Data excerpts
import Mathlib
import Summits.KontsevichZagierPeriods.Zeta5Search.BrickDigitSide
import Summits.KontsevichZagierPeriods.Zeta5Search.BrickOffDigitSide
import Summits.KontsevichZagierPeriods.Zeta5Search.BrickPartialFractions

/-!
# BrickTheoremSixS — zi-p2's THEOREM 6, congruence (S) for the cells `s ≥ 1`, AS A KERNEL THEOREM:
`p^{2τ_s}·x_s(np) ≡ p^{τ_s}·x_s(n) (mod p³)` for every prime `p ≥ 5`, `A` even with `A ≥ 5`, `2 ≤ 2B ≤ A`,
every `n < p²` and every `1 ≤ s ≤ A − 1` (cell zeta5-irr)

HONEST FRAMING: systematic search; no irrationality claim unless certified. INSTRUMENT theorem of the ζ(5)
census cell zeta5-irr (HOME `run/shared/lean/pub/zeta5-irr/`; memo `zi-p2/probes/B8/thm6/THEOREM6.md` §1
«**THEOREM 6.** Let `A ≥ 6` be even, `B ≥ 1`, `A > 2B`, `p ≥ 5` prime and `p ≤ n < p²`. Then for `s = 0` and for every
odd `s` with `3 ≤ s ≤ A−1`: `β_s(np) ≡ β_s(n) (mod p³)`, i.e. `p^{2τ_s}x_s(np) ≡ p^{τ_s}x_s(n) (mod p³ℤ_(p))`»,
`x_s(n) = Σ_{K=0}^{n}c_{K,s}(n)`, `τ_s = A−1−s`; zi-ref R6.6 PASS as THEOREM (certificate kit j261827)). Nothing here is
about ζ(5); no irrationality content; filing moves no rung: THEOREM 6 is a normalised Dwork-type congruence for the
coefficients of the Ball/Rivoal linear forms — structure of the top `p`-layers, not size (FINDINGS-DENOM §0:
0 nats/n). This file puts its `s ≥ 1` half in the kernel for EVERY `s ≤ A−1` (even `s` included, where zi-p2 notes
`x_s = 0`) and every `n < p²` (for `n < p` the statement is `p^{τ_s}`·(THEOREM 2 (iii)), weaker than the memo's
level-0 form); the constant term `s = 0` (harmonic cells) is NOT here. Filed by the engine seat zi-eng (g8): the sum
`p^{2τ}x_s(np) − p^{τ}x_s(n)` splits into the digit differences `Σ_{j≤n} D_j^{(s)}` (`BrickDigitSide.sum_digitD_le`:
`≡ 0 mod p³`) and the off-digit terms `p^{2τ}c_{K,s}(np)`, `p ∤ K` (`BrickOffDigitSide.offDigit_term_le`: each of
valuation `≥ A − 2 ≥ 3`).

## The statement

For a prime `p ≥ 5`, `A` even with `A ≥ 5`, `1 ≤ B`, `2B ≤ A`, `n < p²`, `s + 1 ≤ A`, `τ = A − 1 − s`, and
`xCoeff A B 1 m s = x_s(m) = Σ_{K ≤ m} c_{K,s}(m)` (`BrickPartialFractions`):

**`v(p^{2τ}·xCoeff A B 1 (np) s − p^{τ}·xCoeff A B 1 n s) ≤ exp(−3)`** (`theoremSix_S`).
-/

namespace Summit.KontsevichZagierPeriods.Zeta5Search.BrickTheoremSixS

open Finset Nat WithZero
open Summit.KontsevichZagierPeriods.Zeta5Search.BrickLaurent (cell)
open Summit.KontsevichZagierPeriods.Zeta5Search.BrickPartialFractions (xCoeff)
open Summit.KontsevichZagierPeriods.Zeta5Search.BrickDigitStepD (digitD)
open Summit.KontsevichZagierPeriods.Zeta5Search.BrickDigitSide (sum_digitD_le)
open Summit.KontsevichZagierPeriods.Zeta5Search.BrickOffDigitSide (offDigit_term_le)

noncomputable section

variable {p : ℕ} [Fact p.Prime]

/-- The multiples of `p` in `[0, np]` are exactly `jp`, `j ≤ n`:
`Σ_{K ≤ np, p ∣ K} F(K) = Σ_{j ≤ n} F(jp)`. -/
theorem sum_filter_dvd_eq (F : ℕ → ℚ) (n : ℕ) :
    ∑ K ∈ (range (n * p + 1)).filter (fun K => p ∣ K), F K = ∑ j ∈ range (n + 1), F (j * p) := by
  have hp : p.Prime := Fact.out
  have hp0 : 0 < p := hp.pos
  have himg : (range (n * p + 1)).filter (fun K => p ∣ K) = (range (n + 1)).image (fun j => j * p) := by
    ext K
    simp only [mem_filter, mem_range, mem_image]
    constructor
    · rintro ⟨hK, ⟨q, rfl⟩⟩
      refine ⟨q, ?_, by ring⟩
      by_contra h
      have : (n + 1) * p ≤ p * q := by rw [mul_comm]; exact Nat.mul_le_mul_left p (by omega)
      nlinarith
    · rintro ⟨j, hj, rfl⟩
      exact ⟨by nlinarith, ⟨j, by ring⟩⟩
  rw [himg, sum_image fun j₁ _ j₂ _ h => Nat.eq_of_mul_eq_mul_right hp0 h]

/-- **THEOREM 6 (S), cells `s ≥ 1`**: `v_p(p^{2τ_s}·x_s(np) − p^{τ_s}·x_s(n)) ≥ 3`. -/
theorem theoremSix_S (h3 : 3 < p) {A B n s : ℕ} (hA : Even A) (hA5 : 5 ≤ A) (hAB : 2 * B ≤ A) (hB : 1 ≤ B)
    (hn : n < p ^ 2) (hs : s + 1 ≤ A) :
    Rat.padicValuation p ((p : ℚ) ^ (2 * (A - 1 - s)) * xCoeff A B 1 (n * p) s -
      (p : ℚ) ^ (A - 1 - s) * xCoeff A B 1 n s) ≤ exp (-3) := by
  have hp : p.Prime := Fact.out
  have hp2 : p ≠ 2 := by omega
  set τ := A - 1 - s with hτ
  -- split the level-`np` sum into digits and off-digits
  have hsplit : (p : ℚ) ^ (2 * τ) * xCoeff A B 1 (n * p) s - (p : ℚ) ^ τ * xCoeff A B 1 n s =
      ∑ j ∈ range (n + 1), digitD A B p 1 n j s +
        ∑ K ∈ (range (n * p + 1)).filter (fun K => ¬ p ∣ K), (p : ℚ) ^ (2 * τ) * cell A B 1 (n * p) K s := by
    unfold xCoeff
    rw [Finset.mul_sum, Finset.mul_sum, ← sum_filter_add_sum_filter_not (range (n * p + 1)) (fun K => p ∣ K),
      sum_filter_dvd_eq, add_sub_right_comm, ← Finset.sum_sub_distrib]
    congr 1
    refine Finset.sum_congr rfl fun j _ => ?_
    rw [digitD, hτ, one_mul, two_mul, pow_add]
    ring
  rw [hsplit]
  refine (Valuation.map_add _ _ _).trans (max_le (sum_digitD_le h3 hA hAB hB hn hs) ?_)
  refine Valuation.map_sum_le _ fun K hK => ?_
  have hK' := mem_range.1 (mem_filter.1 hK).1
  have hndvd := (mem_filter.1 hK).2
  have hKlt : K < n * p := by
    rcases Nat.lt_or_ge K (n * p) with h | h
    · exact h
    · exfalso; exact hndvd ⟨n, by rw [mul_comm]; omega⟩
  have hjn : K / p < n := (Nat.div_lt_iff_lt_mul hp.pos).2 hKlt
  have hi1 : 1 ≤ K % p := by
    by_contra h
    exact hndvd (Nat.dvd_of_mod_eq_zero (by omega))
  have hip : K % p < p := Nat.mod_lt _ hp.pos
  have h := offDigit_term_le (p := p) hp2 (s := s) hAB hn hjn hi1 hip hs
  rw [Nat.div_add_mod'] at h
  exact h.trans (exp_le_exp.2 (by omega))

end

end Summit.KontsevichZagierPeriods.Zeta5Search.BrickTheoremSixS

◆ Task item:
Look through the records and copy down every line that holds "ring".

◆ Response below:
      refine ⟨q, ?_, by ring⟩
      exact ⟨by nlinarith, ⟨j, by ring⟩⟩
    ring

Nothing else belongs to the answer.